Pour l'Allemagne, la question est différente. Elle proteste dans doute contre l'article 16, mais ce n'est point pour elle le centre du débat. Pour elle tout se résume au mot révision. Elle a vu que la Société pourrait lui permettre de changer sa situation internationale ; elle en a fait partie. Elle a eu l'impression que par la Société elle n'obtiendrait plus rien ; elle s'est retirée. Supprimer ou maintenir l'article 16 ne changera rien à son attitude.
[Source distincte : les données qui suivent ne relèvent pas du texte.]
/-- **Restriction commutes with the change of coefficients, in every degree**:
`res_L ∘ Hⁿ(f) = Hⁿ(f|_{Γ_L}) ∘ res_L : Hⁿ(K, M) → Hⁿ(L, M')` (both composites are `Hⁿ` of the
compatible pair (`Γ_L → Γ_K`, `f`); Mathlib `ContinuousCohomology.map_comp`).  Degree `1` was
`galoisCohomology.res_map_one`. [cite: SerreGaloisCohomology1997, Ch. I §2.4] -/
theorem galoisCohomology.res_map (L : Type u) [Field L] [Algebra K L]
    (f : ρ.toContRepresentation →ⁱL ρ'.toContRepresentation) (n : ℕ) (c : galoisCohomology ρ n) :
    galoisCohomology.res ρ' L n (galoisCohomology.map f n c) =
      galoisCohomology.map (f.restrictField L) n (galoisCohomology.res ρ L n c) := by
  let a : absoluteGaloisGroup L →ₜ* absoluteGaloisGroup K := absGaloisRestrict K L
  let idK := ContinuousMonoidHom.id (absoluteGaloisGroup K)
  let idL := ContinuousMonoidHom.id (absoluteGaloisGroup L)
  -- the four morphisms
  let Fm : TopRep.res (idK : absoluteGaloisGroup K →* absoluteGaloisGroup K) ρ.toTopRep ⟶ ρ'.toTopRep :=
    TopRep.ofHom ⟨f.toContinuousLinearMap, f.isIntertwining'⟩
  let I' : TopRep.res (a : absoluteGaloisGroup L →* absoluteGaloisGroup K) ρ'.toTopRep ⟶
      DiscreteGaloisModule.toTopRep (ρ'.restrictField L) :=
    TopRep.ofHom ⟨ContinuousLinearMap.id ℤ M', fun _ => rfl⟩
  let I : TopRep.res (a : absoluteGaloisGroup L →* absoluteGaloisGroup K) ρ.toTopRep ⟶
      DiscreteGaloisModule.toTopRep (ρ.restrictField L) :=
    TopRep.ofHom ⟨ContinuousLinearMap.id ℤ M, fun _ => rfl⟩
  let Fm' : TopRep.res (idL : absoluteGaloisGroup L →* absoluteGaloisGroup L)
      (DiscreteGaloisModule.toTopRep (ρ.restrictField L)) ⟶
      DiscreteGaloisModule.toTopRep (ρ'.restrictField L) :=
    TopRep.ofHom ⟨(f.restrictField L).toContinuousLinearMap, (f.restrictField L).isIntertwining'⟩
  have h1 := ContinuousCohomology.map_comp idK a (X := ρ.toTopRep) (Y := ρ'.toTopRep)
    (Z := DiscreteGaloisModule.toTopRep (ρ'.restrictField L)) Fm I' n
  have h2 := ContinuousCohomology.map_comp a idL (X := ρ.toTopRep)
    (Y := DiscreteGaloisModule.toTopRep (ρ.restrictField L))
    (Z := DiscreteGaloisModule.toTopRep (ρ'.restrictField L)) I Fm' n
  have key : ContinuousCohomology.map idK Fm n ≫ ContinuousCohomology.map a I' n =
      ContinuousCohomology.map a I n ≫ ContinuousCohomology.map idL Fm' n := by
    rw [← h1, ← h2]
    exact ContinuousCohomology.map_congr_of_eq (by ext; rfl) _ _ (fun _ => rfl) n
  exact congrArg (fun T => TopModuleCat.Hom.hom T c) key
Vient enfin l'Italie ! C'est à elle qu'on pense toujours en parlant de supprimer l'article 16 du Pacte, et on étend son cas aux autres  États non-membres, sans voir le simplisme d'une telle confusion. Mais abolir les clauses coercitives du Pacte ramènerait-il l'Italie ? Nous ne le pensons pas. Sa presse l'a trop souvent répété, la suppression de l'article 16 ne suffirait pas à lui faire occuper son siège à la Société. Il faut bien voir l'attitude de l'Italie, telle que l'exposait Pertinax dans l’Écho de Paris, il n'y a pas extrêmement longtemps. L'Italie cherche à avoir des griefs pour exercer ensuite des revendications. C'est toute sa politique.

Nous avons tenu à exposer tout au long cette question pour bien montrer à nos lecteurs ce qu'ont d'artificiel et de vain les slogans qui circulent un peu partout, des autobus aux salons, et la plupart des articles de presse. Rien de ceci ne résiste à un peu de réflexion. Et pourtant il ne semble pas difficile de comprendre que la crise actuelle de la vie internationale n'est pas la crise de telle ou telle institution. C'est tout autre chose, une terrible crise morale. Nous traversons une phase de non-coopération internationale. Une phase où triomphe l'esprit de violence, le goût des révolutions brutales, la haine.  Contre ceci nous pouvons beaucoup. Nous pouvons redresser quelques-uns de ces jugements tout faits, nous pouvons détruire un peu ces formules dans lesquelles s'enferment les esprits. N'oublions surtout pas que ce dont nous souffrons, c'est une crise de l'esprit de paix. Or l'esprit de paix c'est à chacun de nous à l'avoir. Esprit de paix dans le domaine international, mais aussi un esprit généralement orienté vers la paix. La paix appelle la paix, et si nous l'avons fait entrer dans notre cœur, si nous l'avons établie dans notre maison, dans notre cité, elle rayonnera. La paix c'est la tranquillité de l'ordre : il n'y a d'ordre que si chaque chose est à sa place, chaque pensée bien orientée. Ne disons donc pas devant les orages qui se lèvent : « Qu'y pouvons-nous ? » Nous pouvons réaliser la paix, et même si nous ne la réalisons pas nous aurons témoigné pour elle et mériterons l'appel des Béatitudes : « Beati Pacifici, bienheureux les faiseurs de paix, le Royaume des Cieux est à eux ! »

Note : Nous signalons sur cette question un excellent article de Chamine, dans le Jour du 27 octobre 1937, Ceux qu'on massacre, ce ne sont pas des sauvages. Remarquons simplement qu'on aurait pas le droit non plus de massacrer ainsi des sauvages !!!